While most marketing efforts for standard varieties focus on the retailer, the concept behind club varieties is to focus on the consumer, Allan said.

"With the club concept, we are responsible to the consumer for success of these varieties. The variety’s success or failure lies with the club because we control supply, quality, and output. We are responsible for the direct connection to the consumer."

To achieve success with the new consumer connection, Allan believes that an integrated approach will be needed to reach the consumer.

"I think we have to integrate all these people—New Zealand’s Hort Research who develops the varieties; ENZA, the New Zealand company that owns them; growers and shippers; and the marketing arm, The Oppenheimer Group. If we segment any part and keep the entities separate, then nobody’s responsible."

Allan noted that total integration including the retailer and consumer is a foreign concept to the fruit industry and will require dedicated effort. Success of the program will depend on both the genetics and quality of the varieties as well as the organization’s ability to integrate the program.

Little guy

Bob Brammer, president of Crane and Crane, Inc., sees potential from club varieties for the small grower. Crane and Crane, in Brewster, Washington, is the second packer in the state to handle ENZA-licensed varieties.

Apple prices have been stagnant for the last 20 years, with the same people buying apples, he said. To stay competitive, those who can, become larger to achieve economies of scale, while the small grower struggles to survive and retain land and equipment equity.

"I don’t see a lot of ways of changing that," Brammer said. "What we need are new varieties like Honeycrisp, Pacific Rose, and Jazz to come along and break the mindset. All of a sudden, it’s like wow, these guys are paying $35 to $50 for Honeycrisp, Ambrosia, Pacific Rose, and Jazz. They’re seeing that we can bring in good-eating apples with these new varieties."

He believes the real potential of the club varieties will be to the small grower who can receive sufficient value back for his or her fruit and stay in business. "I really see hope for the small grower in this club program."

Coordinated approach

Brammer agrees that success of the club program will be the ability of the marketing organization to put it all together.

In the past, introduction of new varieties has been a few acres at a time, scattered across different regions. But this time, varieties are being introduced in a very coordinated and organized approach. Growers are planting an average of 15 to 35 acres of the new varieties, though some, like Crane and Crane, are making a much bigger commitment.

Controlling every aspect of the program—including limiting the number of packers and having only one sales arm—is necessary to prevent underbidding each other and reducing value, Brammer explained.

"It’s been very positive to have people pull together in common," he said, noting that communication between all involved has been good.

Another benefit to the centralized club concept is the ability to obtain and evaluate empirical data, something that is difficult to achieve with the current industry setup.

"We will have the ability to look at production data, horticultural practices, sales information, and such, to help determine things like the best size to pack and best growing practices," he said. "We will have 100 percent of the acreage in Washington, with packout and production data to share. It won’t be us against Allan Brothers.
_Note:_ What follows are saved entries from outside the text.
import Summits.AnomalousDissipation.AnomalousDissipation.Theorems.SolenoidalFractalHomogenisationLagrangianStepCellChainEnergyFrame
import Summits.AnomalousDissipation.AnomalousDissipation.Theorems.SolenoidalFractalHomogenisationLagrangianStepCellChainModesFrame
import Summits.AnomalousDissipation.AnomalousDissipation.Theorems.SolenoidalFractalHomogenisationLagrangianStepSidebandXTailIntegral
import HarnessLib

/-!
# K1L_D `LagrangianRenormalisationStepDesign` (stmt-AnomalousDissipation-27980), registered stub `stub_D1_V0thg` (v28, ruling D28-3 (3)), port-map layer L5:
# THE TIME-INTEGRATED ENERGY OF A FINITE SET OF HIGH MODES OF THE FROZEN-FRAME WEAK SOLUTION IS `≤ ‖F‖²/(8π²·lo'c·κ)`
# (helper; `--supports stmt-AnomalousDissipation-27980 --as helper`)

Summits-side helper file of route `SolenoidalFractalHomogenisation` (prover seat `ad-k1l-cellLawV-w1` g9; port map
`Cruxes/LagrangianRenormalisationStepDesign/Lines/onelevel-vtheta-twist-portmap.md` §3 L5, ruling D28-7).  The frozen-frame twin of `…SidebandXTailIntegral`, from
the twisted energy package `CellChain.exists_energyRep_cell_frame` (`le_on_Icc_of_ae_le` of `…CellChainSlotStepInputs` is flat, REUSED BY NAME).
Everything proved; no definitions, no named facts, no sorry.
* **`integral_sum_norm_sq_modeRepθ_le`** — for a finite `S` with `κ ≤ |k|²` on `S` (`κ > 0`), a frame with `c|k|² ≤ |G₀ᵀk|²` (`c > 0`) and a datum with
  `∇·(G₀F) = 0` weakly: `∫_{(0,T)} Σ_{k∈S} ‖modeRepθ k t‖² dt ≤ ‖F‖²/(8π²·(lo' c)·κ)`.
At `G₀ = 1`, `c = 1` this is the flat statement.
NOT a proof of any registered stub, of the crux, or of anomalous dissipation; rung F-D1 infrastructure for the `stub_D1_V0thg` engine.
-/

set_option linter.dupNamespace false

noncomputable section

namespace Summit.AnomalousDissipation.AnomalousDissipation.Theorems.SolenoidalFractalHomogenisation.LagrangianStep.CellChain

open Set MeasureTheory Complex UnitAddTorus Filter Topology
open scoped InnerProductSpace
open Literature.Analysis Literature.Analysis.FunctionSpaces Literature.Analysis.FunctionSpaces.Torus
open Literature.Analysis.FluidPDE Literature.Analysis.FluidPDE.Torus Literature.Analysis.FluidPDE.LatticeShear

variable {k₀ : ℕ}

/-- **Time-integrated energy of a finite set of high modes**: for `S` finite with `κ ≤ |k|²` on `S`,
`∫_{(0,T)} Σ_{k∈S} ‖modeRep k t‖² ≤ ‖F‖²/(8π²·lo'·κ)`. [cite: Temam1984, Ch. III §1 Lemma 1.2 (energy inequality)] -/
theorem integral_sum_norm_sq_modeRepθ_le (W₁ : LatticeWord k₀) (n : ℕ) {T : ℝ} (hT : 0 < T) {𝔹 : Torus.Visc4 (Fin 3)} {lo' hi' : ℝ}
    (h𝔹 : Torus.NearIso 𝔹 lo' hi') (hlo' : 0 < lo') (G₀ : Matrix (Fin 3) (Fin 3) ℝ)
    {c : ℝ} (hc : 0 < c) (hG : ∀ k : Fin 3 → ℤ, c * freqNormSq k ≤ ∑ a, Torus.twistFreq G₀ k a ^ 2)
    {F : UnitAddTorus (Fin 3) → EuclideanSpace ℝ (Fin 3)} {u : ℝ → UnitAddTorus (Fin 3) → EuclideanSpace ℝ (Fin 3)}
    (hF : MemLp F 2 volume) (hFdiv : FunctionSpaces.Torus.IsWeaklyDivFree (Torus.distort (fun _ => G₀) F)) (hFi : Integrable F volume)
    (h : Torus.IsWeakTensorPassiveVectorDistortedOn 0 T 𝔹 (W₁.cell n) (fun _ _ => G₀) F u) (S : Finset (Fin 3 → ℤ)) {κ : ℝ} (hκ : 0 < κ)
    (hS : ∀ k ∈ S, κ ≤ freqNormSq k) :
    ∫ t in Ioo 0 T, ∑ k ∈ S, ‖modeRepθ W₁ n 𝔹 G₀ F u k t‖ ^ 2 ≤ (∫ x, ‖F x‖ ^ 2) / (8 * Real.pi ^ 2 * (lo' * c) * κ) := by
  obtain ⟨E, Q, hE0, hEQ, hEc, _, _, hEae, hQint, hQnn, _, hQdom, hterm⟩ := exists_energyRep_cell_frame W₁ n hT h𝔹 hlo' G₀ hc hG hF hFdiv h
  have hloc : 0 < lo' * c := mul_pos hlo' hc
  have hπ : 0 < 8 * Real.pi ^ 2 * (lo' * c) * κ := by positivity
  -- (1) `∫₀ᵀ Q ≤ ‖F‖²/2` from `E T ≥ 0`
  have hET : 0 ≤ E T := by
    have hc0 : ContinuousOn (fun _ : ℝ => (0:ℝ)) (Icc 0 T) := continuousOn_const
    have hae : ∀ᵐ t ∂(volume.restrict (Ioo 0 T)), (0:ℝ) ≤ E t := by
      filter_upwards [hEae] with t ht
      rw [ht]; positivity
    exact le_on_Icc_of_ae_le hT hc0 hEc hae T ⟨hT.le, le_rfl⟩
  have hQT : ∫ s in (0:ℝ)..T, Q s ≤ (∫ x, ‖F x‖ ^ 2) / 2 := by
    have := hEQ T ⟨hT.le, le_rfl⟩
    linarith
  have hQT' : ∫ s in Ioo 0 T, Q s ≤ (∫ x, ‖F x‖ ^ 2) / 2 := by
    rw [← integral_Ioc_eq_integral_Ioo, ← intervalIntegral.integral_of_le hT.le]
    exact hQT
  -- (2) a.e. pointwise: `Σ_S ‖modeRep k t‖² ≤ Q t/(4π² lo' κ)`
  have hpt : ∀ᵐ t ∂(volume.restrict (Ioo 0 T)), ∑ k ∈ S, ‖modeRepθ W₁ n 𝔹 G₀ F u k t‖ ^ 2 ≤ Q t / (4 * Real.pi ^ 2 * (lo' * c) * κ) := by
    filter_upwards [ae_forall_eq_modeRepθ W₁ n hT.le h hFi, hQdom, hterm] with t hrep hQ hk
    have hQS := hQ S
    have hsum : 4 * Real.pi ^ 2 * (lo' * c) * κ * ∑ k ∈ S, ‖modeRepθ W₁ n 𝔹 G₀ F u k t‖ ^ 2 ≤
        4 * Real.pi ^ 2 * ∑ k ∈ S, (⟪mFourierCoeff (EuclideanSpace.complexify ∘ u t) k,
          Torus.symbT (Torus.Visc4.conj G₀ 𝔹) k (mFourierCoeff (EuclideanSpace.complexify ∘ u t) k)⟫_ℂ).re := by
      rw [mul_assoc (4 * Real.pi ^ 2), mul_assoc (4 * Real.pi ^ 2), Finset.mul_sum]
      refine mul_le_mul_of_nonneg_left (Finset.sum_le_sum fun k hkS => ?_) (by positivity)
      have h1 := (hk k).2
      rw [← hrep k]
      have h2 : lo' * c * κ * ‖mFourierCoeff (EuclideanSpace.complexify ∘ u t) k‖ ^ 2 ≤
          lo' * c * (freqNormSq k * ‖mFourierCoeff (EuclideanSpace.complexify ∘ u t) k‖ ^ 2) := by
        rw [mul_assoc]; exact mul_le_mul_of_nonneg_left (mul_le_mul_of_nonneg_right (hS k hkS) (sq_nonneg _)) hloc.le
      exact h2.trans h1
    rw [le_div_iff₀ (by positivity)]
    linarith
  -- (3) integrate
  have hcont : ContinuousOn (fun t => ∑ k ∈ S, ‖modeRepθ W₁ n 𝔹 G₀ F u k t‖ ^ 2) (Icc 0 T) :=
    continuousOn_finsetSum S fun k _ => ((continuousOn_modeRepθ W₁ n hT.le h k).norm).pow 2
  have hintL : IntegrableOn (fun t => ∑ k ∈ S, ‖modeRepθ W₁ n 𝔹 G₀ F u k t‖ ^ 2) (Ioo 0 T) volume :=
    (hcont.integrableOn_Icc).mono_set Ioo_subset_Icc_self
  have hintR : IntegrableOn (fun t => Q t / (4 * Real.pi ^ 2 * (lo' * c) * κ)) (Ioo 0 T) volume := hQint.div_const _
  calc ∫ t in Ioo 0 T, ∑ k ∈ S, ‖modeRepθ W₁ n 𝔹 G₀ F u k t‖ ^ 2
      ≤ ∫ t in Ioo 0 T, Q t / (4 * Real.pi ^ 2 * (lo' * c) * κ) := setIntegral_mono_ae_restrict hintL hintR hpt
    _ = (∫ t in Ioo 0 T, Q t) / (4 * Real.pi ^ 2 * (lo' * c) * κ) := by rw [integral_div]
    _ ≤ ((∫ x, ‖F x‖ ^ 2) / 2) / (4 * Real.pi ^ 2 * (lo' * c) * κ) := by gcongr
    _ = (∫ x, ‖F x‖ ^ 2) / (8 * Real.pi ^ 2 * (lo' * c) * κ) := by field_simp; ring

end Summit.AnomalousDissipation.AnomalousDissipation.Theorems.SolenoidalFractalHomogenisation.LagrangianStep.CellChain

end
Instead, there is a shared interest for everyone to receive the highest price and grow quality."


Where club programs take the industry in the future is still open for debate.

New varieties may do well on a regional basis, but to be in demand on a national reach, it will take an extraordinary variety.
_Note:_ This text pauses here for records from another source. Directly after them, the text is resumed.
/-- **"`C₂` is of standard type"** at the canonical vocabularies, likewise.
[cite: MochizukiEtTh2009, Thm 3.7 (ii) p.79] -/
theorem Thm44Hyp.isOfStandardType₂ (h : Thm44Hyp S₁ S₂) (h372' : TemperedFrobenioid.Remark372 D₀')
    (hBmon₂ : IsMonoidOn S₂.tf.ratFnFunctor) :
    (PreFrobenioidData.ofFunctor S₂.tf.divisorMonoid S₂.F).IsOfStandardType :=
  S₂.tf.isOfStandardType_treeCatVocab hBmon₂ (h.isOfFSMType_base₂ h372'.2.1).isOfFSMFFType
    ((S₂.tf.isNonDilatingOn_iff_pull).mpr h.isNonDilating₂)

/-- **"`Ψ` preserves base-Frobenius pairs" at the canonical vocabularies** (TemperedFrobenioid-level reading
of Def 4.1 (iv)(e)), inputs `Remark372 D₀ / D₀'` (Rmk 3.7.2), `hBmon₁ / hBmon₂` ([FrdI] Thm 5.2 preamble) and
"`Φ_i` perf-factorial" ONLY: "`C_i` Frobenioid" is abc-iut's `isFrobenioid_treeCatVocab_of_isMonoidOn`, "of
standard type" is `isOfStandardType₁/₂`, "`D_i` slim / of FSM-type" are `isSlim_base_i` / `isOfFSMType_base_i`.
[cite: MochizukiEtTh2009, Thm 4.4 p.95] -/
theorem Thm44Hyp.arisesFromBaseFrobeniusPair_map_treeVocab (h : Thm44Hyp S₁ S₂)
    (h372 : TemperedFrobenioid.Remark372 D₀) (h372' : TemperedFrobenioid.Remark372 D₀')
    (hBmon₁ : IsMonoidOn S₁.tf.ratFnFunctor) (hBmon₂ : IsMonoidOn S₂.tf.ratFnFunctor)
    (hpf₁ : ∀ A : D₁ᵒᵖ, IsPerfFactorial (S₁.tf.Φ.carrier A))
    (hpf₂ : ∀ A : D₂ᵒᵖ, IsPerfFactorial (S₂.tf.Φ.carrier A))
    {A B : S₁.C} {G : Subgroup (Aut A)} {α₂ : A ⟶ A} {α₁ : A ⟶ B}
    (hG : S₁.tf.ArisesFromBaseFrobeniusPair G α₂ α₁) :
    S₂.tf.ArisesFromBaseFrobeniusPair (G.map (h.Ψ.functor.mapAut A)) (h.Ψ.functor.map α₂)
      (h.Ψ.functor.map α₁) :=
  h.arisesFromBaseFrobeniusPair_map_of_inputs (S₁.tf.isFrobenioid_treeCatVocab_of_isMonoidOn hBmon₁)
    (S₂.tf.isFrobenioid_treeCatVocab_of_isMonoidOn hBmon₂) hpf₁ hpf₂ (h.isOfFSMType_base₁ h372.2.1)
    (h.isOfFSMType_base₂ h372'.2.1) (h.isSlim_base₁ h372.1) (h.isSlim_base₂ h372'.1)
    (h.isOfStandardType₁ h372 hBmon₁) (h.isOfStandardType₂ h372' hBmon₂) hG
"I don’t think anybody assumes that there is unlimited potential for as many varieties as you can come up with," Brammer said.

Honeycrisp would have been a good club variety, he mused. "It will be interesting to watch how that variety goes in the future, because it is so difficult to grow with its alternate bearing and other issues. If prices come down, it may not be sustainable."

But he sees Honeycrisp playing a valuable role in shifting the mindset of buyers, getting them used to buying new varieties for $50 a box.

"Maybe then we can get them to buy standard apple varieties for prices in the $25 range."